Je travaille sur la conscience. Celle du moment présent, celle des actions au quotidien. Pour le moment, il convient de ne rien commencer de neuf. Continuer à faire le tri, avancer sans courber une seule fois l'échine et attendre. Grâce au temps que je passe avec Ellen et les autres, j'arrive à ne pas trop penser par lui et à être conscient de la tempête qui peut parfois avoir lieu sous mon crâne. Non ce qui me fait toujours peur, c'est de rentrer chez moi le soir et de devoir rester seul avec moi-même et cet hôte que je ne comprends pas. Et qui ne m'aide guère à vrai dire.
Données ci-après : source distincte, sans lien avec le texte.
import Summits.FinalStateConjecture.FinalStateConjecture.Theorems.BartnikGapSettlingGapExhaustionConditionalExtensionFarTail
import Summits.FinalStateConjecture.FinalStateConjecture.Theorems.BartnikGapSettlingGapExhaustionNodeChartPackage
import Summits.FinalStateConjecture.FinalStateConjecture.Theorems.BartnikGapSettlingGapExhaustionFarChartExtension
import Summits.FinalStateConjecture.FinalStateConjecture.Theorems.BartnikGapSettlingGapExhaustionLabelWindow
import Summits.FinalStateConjecture.FinalStateConjecture.Theorems.BartnikGapSettlingGapExhaustionIKLocalStepTUniform
import Summits.FinalStateConjecture.FinalStateConjecture.Theorems.BartnikGapSettlingGapExhaustionKerrCoordKillingSweepSmoothT
import Summits.FinalStateConjecture.FinalStateConjecture.Theorems.BartnikGapSettlingGapExhaustionIsMetricOnMetricInCoords
import Summits.FinalStateConjecture.FinalStateConjecture.Theorems.BartnikGapSettlingGapExhaustionKillingCoordBridge
import Literature.Geometry.Lorentzian.KillingFieldLocalExtension
import HarnessLib

/-!
# Crux `GapExhaustion` (stmt-FinalStateConjecture-10808), line `photon-shell-pseudoconvexity`:
# stub ConditionalExtensionFarSilent — S6b‴-far (the far-complete `T`-conditional extension of the
# Hawking field in a STATIONARY eternal near-Kerr star chart, modulo Ionescu–Klainerman's conditional
# local extension theorem taken as HYPOTHESIS), with the SHARPER hypothesis `FarSilentNearKerr` only

Route `BartnikGapSettling`; `--supports stmt-FinalStateConjecture-10808`, line lead c13 (wave-2).
The landed `conditionalExtensionKStationaryFar_of_IKC` (`…ConditionalExtensionFar.lean`) takes the
node bundle `SilentEternalNearKerr 𝓢 M a Ψ k δ κ₀ t` but uses only its first component, the far/near
silence clause `FarSilentNearKerr 𝓢 M a Ψ k δ` (clock `t` and surface gravity floor `κ₀` untouched).
Here: the same theorem with that weaker hypothesis, proof VERBATIM (constants phase
`Theorems.farChartExtension` / `isCompact_labelWindowGap` / UN-6T `stub_ikLocalStepTU` / UN-2 / §1f;
per spacetime: pullback, sweep `Theorems.stub_kerrCoordKillingSweepSmoothT` from `c₀ = r_ph⁺ − ε` to
`c₁ ≥ C M + 1` keeping `∂₀ k = 0`, far chain on `{C M / 2 < r < C M}`, then the landed tail
`hawkingPair_of_sweptFarChartFields`) and the bundle-form corollary. [cite: IonescuKlainerman2015, Thm 2.4]
-/

noncomputable section

set_option maxSynthPendingDepth 3

-- D-0017: single-problem summit, `Summit.<S>.<S>.…` by design (cf. lakefile `weak.linter.dupNamespace`).
set_option linter.dupNamespace false

namespace Summit.FinalStateConjecture.FinalStateConjecture.Theorems.PhotonShellNode

open Literature.Geometry.Lorentzian
open Set Filter
open scoped Manifold ContDiff Topology ENNReal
Lors de la révision de nos partiels début janvier, j'ai dû lutter un nombre incalculable de fois pour apprendre et rester concentré sur ce que je lisais, sur ce qu'il fallait retenir parce qu'il s'invitait, venait me perturber et hanter mes nuits de ses visions macabres.
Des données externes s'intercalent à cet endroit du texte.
/-- **Spectrum of the model problem**: `χ(X) = ∏_j (X − Σ_k a_k · 4 sin²(θ_{j_k}/2))`.
[cite: GolubVanLoan2013, §4.8.4 eqs. (4.8.13)–(4.8.14) and §4.8.6]
[cite: LynchRiceThomas1964, §2 eqs. (2.5)–(2.6)] -/
theorem charpoly_laplaceMultiDD (a : Fin D → ℝ) :
    (laplaceMulti a (fun _ : Fin D => laplaceDD ℝ N)).charpoly =
      ∏ j : Fin D → Fin N,
        (Polynomial.X - Polynomial.C (∑ k, a k * (4 * Real.sin (pathAngle N (j k) / 2) ^ 2))) := by
  classical
  exact charpoly_laplaceMulti a (μ := fun _ j => 4 * Real.sin (pathAngle N j / 2) ^ 2)
    (fun _ => laplaceDD_mul_sineMatrix_aux) fun _ => isUnit_det_sineMatrix

/-- `det Δ^{(D)}_{DD} = ∏_j Σ_k a_k λ_{j_k}`.
[cite: GolubVanLoan2013, §4.8.4 eqs. (4.8.13)–(4.8.14) and §4.8.6] -/
theorem det_laplaceMultiDD (a : Fin D → ℝ) :
    (laplaceMulti a (fun _ : Fin D => laplaceDD ℝ N)).det =
      ∏ j : Fin D → Fin N, ∑ k, a k * (4 * Real.sin (pathAngle N (j k) / 2) ^ 2) := by
  classical
  exact det_laplaceMulti a (μ := fun _ j => 4 * Real.sin (pathAngle N j / 2) ^ 2)
    (fun _ => laplaceDD_mul_sineMatrix_aux) fun _ => isUnit_det_sineMatrix

/-- Positive weights and at least one direction: every eigenvalue `Σ_k a_k λ_{j_k}` is positive
('In our example, all the `λ_i` and `μ_i` are positive'), so the system is nonsingular.
[cite: GolubVanLoan2013, §4.8.4 (after (4.8.14))] -/
theorem laplaceMultiDD_eig_pos (hD : 0 < D) {a : Fin D → ℝ} (ha : ∀ k, 0 < a k)
    (j : Fin D → Fin N) :
    0 < ∑ k, a k * (4 * Real.sin (pathAngle N (j k) / 2) ^ 2) := by
  have hne : (Finset.univ : Finset (Fin D)).Nonempty := ⟨⟨0, hD⟩, Finset.mem_univ _⟩
  exact Finset.sum_pos (fun k _ => mul_pos (ha k) (ddEig_pos_aux (j k))) hne

/-- **Fast Poisson solver in `D` dimensions, matrix form**:
`(Δ^{(D)}_{DD})⁻¹ = (2/(N+1))^D · (⊗S) diag((Σ_k a_k λ_{j_k})⁻¹) (⊗Sᵀ)`.
[cite: LynchRiceThomas1964, §2 eq. (2.5)]
[cite: GolubVanLoan2013, §4.8.4 Algorithm 4.8.2 and §4.8.6] -/
theorem inv_laplaceMultiDD_eq_sine_conj (hD : 0 < D) {a : Fin D → ℝ} (ha : ∀ k, 0 < a k) :
    (laplaceMulti a (fun _ : Fin D => laplaceDD ℝ N))⁻¹ =
      (2 / ((N + 1 : ℕ) : ℝ)) ^ D •
        (kronPi (fun _ : Fin D => sineMatrix N) *
          diagonal (fun j => (∑ k, a k * (4 * Real.sin (pathAngle N (j k) / 2) ^ 2))⁻¹) *
          kronPi fun _ : Fin D => (sineMatrix N)ᵀ) := by
  classical
  rw [inv_laplaceMulti_eq_kronPi_conj a (μ := fun _ j => 4 * Real.sin (pathAngle N j / 2) ^ 2)
      (fun _ => laplaceDD_mul_sineMatrix_aux) (fun _ => isUnit_det_sineMatrix)
      fun j => (laplaceMultiDD_eig_pos hD ha j).ne',
    kronPi_sineMatrix_inv, Matrix.mul_smul]

/-- **The discrete Green's function of the box as a `D`-fold sine series**:
`(Δ^{(D)}_{DD})⁻¹(α, β)
   = (2/(N+1))^D Σ_j (∏_k sin((α_k+1)θ_{j_k}) sin((β_k+1)θ_{j_k})) / (Σ_k a_k 4 sin²(θ_{j_k}/2))`.
[cite: LynchRiceThomas1964, §2 eq. (2.6)] [cite: GolubVanLoan2013, §4.8.4 and §4.8.6] -/
theorem inv_laplaceMultiDD_apply (hD : 0 < D) {a : Fin D → ℝ} (ha : ∀ k, 0 < a k)
    (α β : Fin D → Fin N) :
    (laplaceMulti a (fun _ : Fin D => laplaceDD ℝ N))⁻¹ α β =
      (2 / ((N + 1 : ℕ) : ℝ)) ^ D *
        ∑ j : Fin D → Fin N,
          (∏ k, pathMode N (j k) (α k) * pathMode N (j k) (β k)) /
            (∑ k, a k * (4 * Real.sin (pathAngle N (j k) / 2) ^ 2)) := by
  rw [inv_laplaceMultiDD_eq_sine_conj hD ha, Matrix.smul_apply, smul_eq_mul, Matrix.mul_apply]
  congr 1
  refine Finset.sum_congr rfl fun j _ => ?_
  rw [mul_diagonal, kronPi_apply, kronPi_apply, div_eq_mul_inv, Finset.prod_mul_distrib]
  simp only [sineMatrix, transpose_apply, Matrix.of_apply]
  ring

end Dirichlet

end Literature.LinearAlgebra.TensorNetworks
C'est pour ça que quand l'envie me prend d'ouvrir grand la fenêtre et de sauter, je me raccroche à tout ce qui me fait vibrer, à Ellen, à ce qu'il me reste encore à découvrir, à ceux et celles qui me donnent envie de vivre. Ça marche presque à chaque fois. Je me sens néanmoins de plus en plus attiré par le vide...

Qu'est-ce qui m'y attend ? J'aimerais voir le fond, plonger dans la mort sans plus de ménagement et mettre fin aux luttes...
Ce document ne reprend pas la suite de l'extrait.